An athlete at the gym holds a 5.54kg steel ball in his hand. His arm is 80.4cm long and has a mass of 4.26kg. What is the magnitude of the torque about his shoulder if he holds his arm straight out to his side, parallel to the floor?
b).What is the magnitude of the torque about his shoulder if he holds his arm straight, but 58.2deg below horizontal?
To find the torque about the athlete's shoulder in each scenario, we need to use the formula:
Torque = (Force) x (Distance) x (sinθ)
Where:
- Force is the force exerted by the steel ball.
- Distance is the distance from the shoulder to the point of application of the force.
- θ is the angle between the force and the lever arm.
Given information:
- Mass of the steel ball (m) = 5.54 kg
- Length of athlete's arm (L) = 80.4 cm
- Mass of the athlete's arm (M) = 4.26 kg
a). When the arm is straight out to the side, parallel to the floor, the angle θ between the force and the lever arm is 90 degrees.
1. Convert the length of the athlete's arm to meters:
Length of arm (L) = 80.4 cm = 0.804 m
2. Calculate the distance from the shoulder to the point of application of the force:
Distance (d) = 0.804 m
3. Calculate the force exerted by the steel ball:
Force (F) = m x g (where g is the acceleration due to gravity)
Force (F) = 5.54 kg x 9.8 m/s^2
4. Calculate the torque about the shoulder:
Torque = F x d x sinθ
θ = 90 degrees
Torque = (5.54 kg x 9.8 m/s^2) x 0.804 m x sin(90 degrees)
b).
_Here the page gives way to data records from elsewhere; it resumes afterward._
/-- ★★★ **… = `L^{−γk}` × «THE SAME GRAPH WITH THE DEGREE OF ONE LINE LOWERED BY γ», SUMMED OVER THE LINES**: the line sum of the previous theorem equals
`L^{−γk}·Σ_ℓ 𝔼(H(j); ℓ ↦ reduced profile)`, the reduced profile being the (3.63)-profile with the exponent `e` replaced by `e − γ` — King p. 665 *«Redoing the
analysis, we see that the degrees of some subgraphs have been reduced by γ; for γ small enough, the exponents D(H_i) − γ are still positive, and the bound
proceeds as before»*.  (The power counting that then sums over `j` is part Μ's letters + degrees, not here.)
[cite: King1986, p.665 (proof of Prop. 3.6), Prop. 3.9 (3.73) p.665] -/
theorem graph_replacement_twoSpacing_reduced {α C δ₀ γ : ℝ} (h37 : Prop37PrintedAt α T.lo C δ₀)
    (hhi : ∀ j : ℕ, j + 1 ≤ T.lo.k → ∀ (κ : Option (Fin d)) (x' y' : T.hi.S),
      ‖hiLine T j κ x' y'‖ ≤ sizeProfile T C δ₀ j κ (T.pt x') (T.pt y'))
    (h39 : Prop39PrintedAt α T C δ₀ γ)
    {m : ℕ} (hfib : ∀ x : T.lo.S, (univ.filter fun x' : T.hi.S => T.pt x' = x).card = m) {w w' : ℝ} (hw : (m : ℝ) * w' = w)
    (src tgt : Λ → V) (js : Λ → ℕ) (hjs : ∀ ℓ, js ℓ + 1 ≤ T.lo.k) (κ : Λ → Option (Fin d)) (vtx : Υ → V)
    (u : Υ → T.lo.S → ℝ) (u' : Υ → T.hi.S → ℝ) (p q : Υ → T.lo.S → ℝ)
    (hp : ∀ υ x, ‖u υ x‖ ≤ p υ x) (hp' : ∀ υ x', ‖u' υ x'‖ ≤ p υ (T.pt x')) (hq : ∀ υ x', ‖u' υ x' - u υ (T.pt x')‖ ≤ q υ (T.pt x')) :
    ‖graphValLS w' src tgt (fun ℓ => hiLine T (js ℓ) (κ ℓ)) vtx u' - graphValLS w src tgt (fun ℓ => loLine T (js ℓ) (κ ℓ)) vtx u‖
      ≤ (T.lo.L : ℝ) ^ (-(γ * T.lo.k))
          * ∑ ℓ, graphValLS ‖w‖ src tgt (Function.update (fun ℓ => sizeProfile T C δ₀ (js ℓ) (κ ℓ)) ℓ (reducedProfile T C δ₀ γ (js ℓ) (κ ℓ))) vtx p
        + ∑ υ, graphValLS ‖w‖ src tgt (fun ℓ => sizeProfile T C δ₀ (js ℓ) (κ ℓ)) vtx (Function.update p υ (q υ)) := by
  refine (graph_replacement_twoSpacing T h37 hhi h39 hfib hw src tgt js hjs κ vtx u u' p q hp hp' hq).trans (le_of_eq ?_)
  congr 1
  rw [mul_sum]
  refine sum_congr rfl fun ℓ _ => ?_
  have h : rateProfile T C δ₀ γ (js ℓ) (κ ℓ) = fun x y => (T.lo.L : ℝ) ^ (-(γ * T.lo.k)) * reducedProfile T C δ₀ γ (js ℓ) (κ ℓ) x y :=
    funext fun x => funext fun y => rateProfile_eq T C δ₀ γ (js ℓ) (κ ℓ) x y
  rw [h, graphValLS_line_update_mul]

/-- ★★★ **THE η-RATE OF `H(j)` IS `(Σ_ℓ L^{−γ j_ℓ} + Σ_υ ϑ_υ)` TIMES ITS SIZE**: since the (3.73)-profile is `L^{−γk}(L^{j_ℓ}η)^{−γ} = L^{−γ j_ℓ}` times
the (3.63)-profile, the line sum COLLAPSES onto the majorant graph itself; with one-vertex rates proportional to their sizes (`q_υ = ϑ_υ·p_υ`: the sources,
the dressings (3.72), the external lines (3.71)), `‖E_hi(H(j)) − E_lo(H(j))‖ ≤ (Σ_ℓ L^{−γ j_ℓ} + Σ_υ ϑ_υ)·𝔼(H(j))`.  HONEST: a line at the coarsest slices
(`j_ℓ ≈ k`) contributes `≈ L^{−γk}`, a line at the finest slice (`j_ℓ = 0`) contributes `O(1)` — the smallness for small `j_ℓ` is in the SIZE `𝔼(H(j))`
(positive degrees), i.e. in the power counting that is not typed here. [cite: King1986, p.665 (proof of Prop. 3.6), (3.63) p.663, (3.73) p.665] -/
theorem graph_replacement_twoSpacing_ratio (hL : 0 < T.lo.L) {α C δ₀ γ : ℝ} (h37 : Prop37PrintedAt α T.lo C δ₀)
    (hhi : ∀ j : ℕ, j + 1 ≤ T.lo.k → ∀ (κ : Option (Fin d)) (x' y' : T.hi.S),
      ‖hiLine T j κ x' y'‖ ≤ sizeProfile T C δ₀ j κ (T.pt x') (T.pt y'))
    (h39 : Prop39PrintedAt α T C δ₀ γ)
    {m : ℕ} (hfib : ∀ x : T.lo.S, (univ.filter fun x' : T.hi.S => T.pt x' = x).card = m) {w w' : ℝ} (hw : (m : ℝ) * w' = w)
    (src tgt : Λ → V) (js : Λ → ℕ) (hjs : ∀ ℓ, js ℓ + 1 ≤ T.lo.k) (κ : Λ → Option (Fin d)) (vtx : Υ → V)
    (u : Υ → T.lo.S → ℝ) (u' : Υ → T.hi.S → ℝ) (p : Υ → T.lo.S → ℝ) (ϑ : Υ → ℝ)
    (hp : ∀ υ x, ‖u υ x‖ ≤ p υ x) (hp' : ∀ υ x', ‖u' υ x'‖ ≤ p υ (T.pt x'))
    (hq : ∀ υ x', ‖u' υ x' - u υ (T.pt x')‖ ≤ ϑ υ * p υ (T.pt x')) :
    ‖graphValLS w' src tgt (fun ℓ => hiLine T (js ℓ) (κ ℓ)) vtx u' - graphValLS w src tgt (fun ℓ => loLine T (js ℓ) (κ ℓ)) vtx u‖
      ≤ (∑ ℓ, (T.lo.L : ℝ) ^ (-(γ * js ℓ)) + ∑ υ, ϑ υ) * graphValLS ‖w‖ src tgt (fun ℓ => sizeProfile T C δ₀ (js ℓ) (κ ℓ)) vtx p := by
  have h := norm_graphValLS_sub_le_of_ratio (𝕜 := ℝ) T.pt hfib (by exact_mod_cast hw) src tgt vtx
    (fun ℓ => loLine T (js ℓ) (κ ℓ)) (fun ℓ => hiLine T (js ℓ) (κ ℓ)) (fun ℓ => sizeProfile T C δ₀ (js ℓ) (κ ℓ))
    (fun ℓ => (T.lo.L : ℝ) ^ (-(γ * T.lo.k)) * T.lo.slice (js ℓ) ^ (-γ))
    (fun ℓ x y => loLine_le_sizeProfile T h37 (hjs ℓ) (κ ℓ) x y) (fun ℓ x' y' => hhi (js ℓ) (hjs ℓ) (κ ℓ) x' y')
    (fun ℓ x' y' => by
      rw [← rateProfile_eq_ratio_mul T hL]
      exact hiLine_sub_loLine_le_rateProfile T h39 (hjs ℓ) (κ ℓ) x' y') u u' p ϑ hp hp' hq
  refine h.trans (le_of_eq ?_)
  congr 2
  exact sum_congr rfl fun ℓ _ => lineRatio_eq T hL γ (js ℓ)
When the arm is straight, but tilted 58.2 degrees below the horizontal, the angle θ between the force and the lever arm is 58.2 degrees.
1. Calculate the distance from the shoulder to the point of application of the force (lever arm):
Distance (d) = 0.804 m
2. Calculate the force exerted by the steel ball:
Force (F) = m x g (where g is the acceleration due to gravity)
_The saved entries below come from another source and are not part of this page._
import Mathlib
import Summits.MatrixMultiplication.Statement
import Summits.MatrixMultiplication.MatrixMultiplication.Theorems.GraphEquationsPurification
import Summits.MatrixMultiplication.MatrixMultiplication.Theorems.GraphEquationsOrderObstruction

/-!
# `I`-adic initial forms: INITIALLY ISOLATED ideals, and «purity is free» (`GraphEquations`, kernel M13)

Decomp-mm node «GraphEquations» (lens 5); attacked leaf `MultiplicityReduction` (`H_mult`), open
core `Purification` (M12).  Target of the node, VERBATIM: `_root_.MatrixMultiplication`.
The notion asked for by the writer (DECISION l.1434, t1): `I`-ADIC INITIAL FORMS of the test
ideal, `I = (f_q)_q`.  Every `u ∈ ℂ[A,B,C]` is `G(a,b;f)` for a `G ∈ ℂ[A,B][F]` (`substF : G ↦ G(a,b;f)`,
section `liftF`); the `I`-adic initial form of order `ν` is the degree-`ν` component of `G` when
the lower ones vanish, SPECIALISED at `y = (A₀,B₀)` to `map (eval y) G_ν ∈ ℂ[F]`.
* `InitIsolatedFam u K y` (orders `ν_o ≤ K`, specialised forms with fibre `{0}` through `0`),
  `EqSystem.InitIsolatedAt` (tests), `EqSystem.IdealInitIsolatedAt` (SOME finite family in the
  test IDEAL — no cost charged), `EqAdmissibleIdealIso β K`;
* **GLUE («purity is free»)** `weightedHomogeneousComponent_shift_substF`: at the graph point over
  ANY `y`, `(θ G(a,b;f))_{2ν} = (map (eval y) G_ν)(f)` exactly (the shift fixes every `f_q`, M14a);
  hence `EqSystem.InitIsolatedAt.pureIsolatedAt : InitIsolatedAt K y → PureIsolatedAt (2K) (graphPoint y)`;
* `not_initIsolatedFam_of_mem_pow`, `EqSystem.not_idealInitIsolatedAt_of_tests_mem_pow` (with M14a):
  the order obstruction in the `I`-adic currency;
* NEC: `EqSystem.initIsolatedAt_one_of_pureIsolatedAt_two` (converse glue at order one, by the
  injectivity of `F ↦ f`, M12), `eqAdmissibleIdealIso_one_of_omega_lt`, `nec_eqAdmissibleIdealIso_one`.
These type the STAGED split of `Purification` (line «purisplit»): isolation-order reduction
`EqAdmissible β → ∀ β' > β, ∃ K, EqAdmissibleIdealIso β' K` and bounded-order purification
`EqAdmissibleIdealIso β K → ∀ β' > β, EqAdmissiblePure β'`.  No `sorry`.
Sources: [BurgisserClausenShokrollahi1997, Problem 16.3]; [Strassen1973]; T. Mora, EUROCAM 1982
(tangent cones / standard bases: the classical home of `I`-adic initial ideals; cited, not used).
-/

set_option linter.dupNamespace false

noncomputable section

open scoped BigOperators

namespace Summit.MatrixMultiplication.MatrixMultiplication.Theorems.GraphEquations

open MvPolynomial
open Literature.Computability.AlgebraicComplexity

variable {n : ℕ}

/-! ## `ℂ[A,B][F]` and the substitution `F ↦ f` -/

/-- Polynomials in the `n²` variables `F_q` with coefficients in `ℂ[A,B]`. -/
abbrev FPoly (n : ℕ) : Type := MvPolynomial (Fin n × Fin n) (MvPolynomial (MatMulVars n) ℂ)

/-- `ι : ℂ[A,B] ↪ ℂ[A,B,C]`. -/
def liftAB (n : ℕ) : MvPolynomial (MatMulVars n) ℂ →+* MvPolynomial (GraphVars n) ℂ :=
  (rename (Sum.inl : MatMulVars n → GraphVars n) :
    MvPolynomial (MatMulVars n) ℂ →ₐ[ℂ] MvPolynomial (GraphVars n) ℂ).toRingHom

/-- `ι(X_v) = a_v` resp. `b_v`. -/
@[simp] theorem liftAB_X (v : MatMulVars n) : liftAB n (X v) = X (Sum.inl v) := by
  simp [liftAB]
/-- `ι(c) = c`. -/
@[simp] theorem liftAB_C (c : ℂ) : liftAB n (C c) = C c := by
  simp [liftAB]
/-- `ι` is injective. -/
theorem liftAB_injective : Function.Injective (liftAB n) :=
  rename_injective _ Sum.inl_injective
/-- `coeff 0 (ι g) = coeff 0 g`. -/
theorem coeff_zero_liftAB (g : MvPolynomial (MatMulVars n) ℂ) : coeff 0 (liftAB n g) = coeff 0 g :=
  constantCoeff_rename (Sum.inl : MatMulVars n → GraphVars n) g

/-- `Ψ : G(a,b;F) ↦ G(a,b;f)` — substitute the generators `f_q` for the variables `F_q`. -/
def substF (n : ℕ) : FPoly n →+* MvPolynomial (GraphVars n) ℂ :=
  eval₂Hom (liftAB n) (generator n)

/-- `Ψ(C g) = ι g`. -/
@[simp] theorem substF_C (g : MvPolynomial (MatMulVars n) ℂ) : substF n (C g) = liftAB n g := by
  simp [substF]
/-- `Ψ(F_q) = f_q`. -/
@[simp] theorem substF_X (q : Fin n × Fin n) : substF n (X q) = generator n q := by
  simp [substF]

/-- `Ψ(g F^d) = ι(g) f^d`. -/
theorem substF_monomial (d : Fin n × Fin n →₀ ℕ) (g : MvPolynomial (MatMulVars n) ℂ) :
    substF n (monomial d g) = liftAB n g * d.prod fun q k => generator n q ^ k := by
  simp [substF, eval₂Hom_monomial]

/-- The section `c_q ↦ F_q + Σ_k a_{q₁k} b_{kq₂}`, `a, b ↦ a, b` of `Ψ`. -/
def liftF (n : ℕ) : MvPolynomial (GraphVars n) ℂ →ₐ[ℂ] FPoly n :=
  aeval fun v : GraphVars n => Sum.elim (fun w => C (X w))
    (fun q => X q + C (∑ k : Fin n, X (Sum.inl (q.1, k)) * X (Sum.inr (k, q.2)))) v

/-- `Ψ ∘ liftF = id`: every polynomial is `G(a,b;f)` for `G = liftF u`. -/
theorem substF_liftF (u : MvPolynomial (GraphVars n) ℂ) : substF n (liftF n u) = u := by
  have h : ((substF n).comp (liftF n : MvPolynomial (GraphVars n) ℂ →+* FPoly n)) =
      RingHom.id _ := by
    refine ringHom_ext (fun c => ?_) (fun v => ?_)
    · simp [liftF]
    · rcases v with v | ⟨i, l⟩
      · simp [liftF]
      · simp [liftF, generator, map_sum]
  exact RingHom.congr_fun h u

/-- The `F`-constant term of `liftF u` is `κ(u)` (`c ↦ ab`): `ι (constantCoeff (liftF u)) = κ(u)`. -/
theorem liftAB_constantCoeff_liftF (u : MvPolynomial (GraphVars n) ℂ) :
    liftAB n (constantCoeff (liftF n u)) = bind₁ (kappa n) u := by
  have h : ((liftAB n).comp (constantCoeff.comp
      (liftF n : MvPolynomial (GraphVars n) ℂ →+* FPoly n))) =
      (bind₁ (kappa n) : MvPolynomial (GraphVars n) ℂ →ₐ[ℂ] _).toRingHom := by
    refine ringHom_ext (fun c => ?_) (fun v => ?_)
    · simp [liftF]
    · rcases v with v | ⟨i, l⟩
      · simp [liftF, kappa]
      · simp [liftF, kappa, map_sum]
  exact RingHom.congr_fun h u

/-- A polynomial vanishing on the graph has `I`-adic order `≥ 1`: the `F`-constant term of
`liftF u` vanishes. -/
theorem homogeneousComponent_zero_liftF_eq_zero {u : MvPolynomial (GraphVars n) ℂ}
    (hu : ∀ x ∈ mmGraph n, eval x u = 0) : homogeneousComponent 0 (liftF n u) = 0 := by
  have h0 : constantCoeff (liftF n u) = 0 := by
    apply liftAB_injective
    rw [liftAB_constantCoeff_liftF, bind₁_kappa_eq_zero_of_vanishing hu, map_zero]
  rw [homogeneousComponent_zero, ← constantCoeff_eq, h0, C_0]

/-! ## The shift acts on coefficients only -/

/-- `τ_y : g(a, b) ↦ g(a + A₀, b + B₀)` on `ℂ[A,B]`, `y = (A₀, B₀)`. -/
def shiftAB (y : MatMulVars n → ℂ) : MvPolynomial (MatMulVars n) ℂ →+* MvPolynomial (MatMulVars n) ℂ :=
  (bind₁ fun v : MatMulVars n => X v + C (y v) :
    MvPolynomial (MatMulVars n) ℂ →ₐ[ℂ] MvPolynomial (MatMulVars n) ℂ).toRingHom

/-- `τ_y(X_v) = X_v + y_v`. -/
@[simp] theorem shiftAB_X (y : MatMulVars n → ℂ) (v : MatMulVars n) :
    shiftAB y (X v) = X v + C (y v) := by
  simp [shiftAB]
/-- `τ_y(c) = c`. -/
@[simp] theorem shiftAB_C (y : MatMulVars n → ℂ) (c : ℂ) : shiftAB y (C c) = C c := by
  simp [shiftAB]

/-- `constantCoeff ∘ τ_y = eval y`. -/
theorem constantCoeff_comp_shiftAB (y : MatMulVars n → ℂ) :
    constantCoeff.comp (shiftAB y) = (eval y : MvPolynomial (MatMulVars n) ℂ →+* ℂ) := by
  refine ringHom_ext (fun c => ?_) (fun v => ?_)
  · simp
  · simp

/-- `θ_{(A₀,B₀,A₀B₀)} ∘ ι = ι ∘ τ_{(A₀,B₀)}`. -/
theorem bind₁_shift_liftAB (y : MatMulVars n → ℂ) (g : MvPolynomial (MatMulVars n) ℂ) :
    bind₁ (shift (graphPoint y)) (liftAB n g) = liftAB n (shiftAB y g) := by
  have h : ((bind₁ (shift (graphPoint y)) :
      MvPolynomial (GraphVars n) ℂ →ₐ[ℂ] _).toRingHom.comp (liftAB n)) =
      (liftAB n).comp (shiftAB y) := by
    refine ringHom_ext (fun c => ?_) (fun v => ?_)
    · simp
    · simp [shift, graphPoint]
  exact RingHom.congr_fun h g

/-- **`θ_x ∘ Ψ = Ψ ∘ map τ_y`** (`x = graphPoint y`): the shift moves the coefficients and fixes
every `f_q` (M14a `bind₁_shift_generator`). -/
theorem bind₁_shift_substF (y : MatMulVars n → ℂ) (G : FPoly n) :
    bind₁ (shift (graphPoint y)) (substF n G) = substF n (map (shiftAB y) G) := by
  have h : ((bind₁ (shift (graphPoint y)) :
      MvPolynomial (GraphVars n) ℂ →ₐ[ℂ] _).toRingHom.comp (substF n)) =
      (substF n).comp (map (shiftAB y)) := by
    refine ringHom_ext (fun g => ?_) (fun q => ?_)
    · simp [bind₁_shift_liftAB]
    · simp [bind₁_shift_generator (graphPoint_mem_mmGraph y)]
  exact RingHom.congr_fun h G

/-! ## Weighted components of `G(a,b;f)`: purity is free -/

/-- `f^d` is weighted homogeneous of weight `2|d|`. -/
theorem isWeightedHomogeneous_prod_generator (d : Fin n × Fin n →₀ ℕ) :
    IsWeightedHomogeneous (gw n) (d.prod fun q k => generator n q ^ k) (2 * d.degree) := by
  rw [Finsupp.prod, Finsupp.degree_apply, Finset.mul_sum]
  refine IsWeightedHomogeneous.prod _ _ _ fun q _ => ?_
  have h := (isWeightedHomogeneous_generator q).pow (d q)
  simpa [smul_eq_mul, mul_comm] using h

/-- `homogeneousComponent` commutes with a change of coefficients. -/
theorem homogeneousComponent_map {R S σ : Type*} [CommSemiring R] [CommSemiring S] (φ : R →+* S)
    (j : ℕ) (G : MvPolynomial σ R) :
    homogeneousComponent j (map φ G) = map φ (homogeneousComponent j G) := by
  classical
  ext d
  simp only [coeff_homogeneousComponent, coeff_map]
  split_ifs <;> simp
Force (F) = 5.54 kg x 9.8 m/s^2
3. Calculate the torque about the shoulder:
Torque = F x d x sinθ
θ = 58.2 degrees
Torque = (5.54 kg x 9.8 m/s^2) x 0.804 m x sin(58.2 degrees)
Please note that the numeric values in the above equations are rounded to two decimal places.
To calculate the torque about the shoulder, we need to multiply the force applied (in this case, the weight of the steel ball) by the perpendicular distance between the point of rotation (shoulder) and the line of action of the force. The equation for torque is given by:
Torque = Force × Distance
a) When the athlete holds his arm straight out to his side, parallel to the floor, the force exerted by the steel ball is its weight. The weight of an object can be calculated using the equation:
Weight = Mass × Acceleration due to gravity
Given:
Mass of the steel ball (m) = 5.54 kg
Acceleration due to gravity (g) = 9.8 m/s²
Using the given values, we can calculate the weight of the steel ball:
Weight = Mass × Acceleration due to gravity
Weight = 5.54 kg × 9.8 m/s²
Once we have the weight of the steel ball, we can calculate the torque by multiplying it by the distance between the shoulder and the line of action of the force. In this case, the distance is the length of the athlete's arm.
Length of the arm (L) = 80.4 cm = 0.804 m
To calculate the torque, we use the equation:
Torque = Weight × Length of the arm
b) When the athlete holds his arm straight, but at an angle of 58.2 degrees below horizontal, the perpendicular distance between the line of action of the force and the shoulder needs to be calculated.
To find the perpendicular distance, we can use trigonometry. The perpendicular distance (d) can be calculated using the equation:
d = Length of the arm × sin(angle)
Using the given angle and length of the arm, we can calculate the perpendicular distance (d).
Once we have the perpendicular distance, we can calculate the torque using the equation:
Torque = Weight × Perpendicular distance
By plugging in the respective values, we can find the magnitude of the torque in both cases.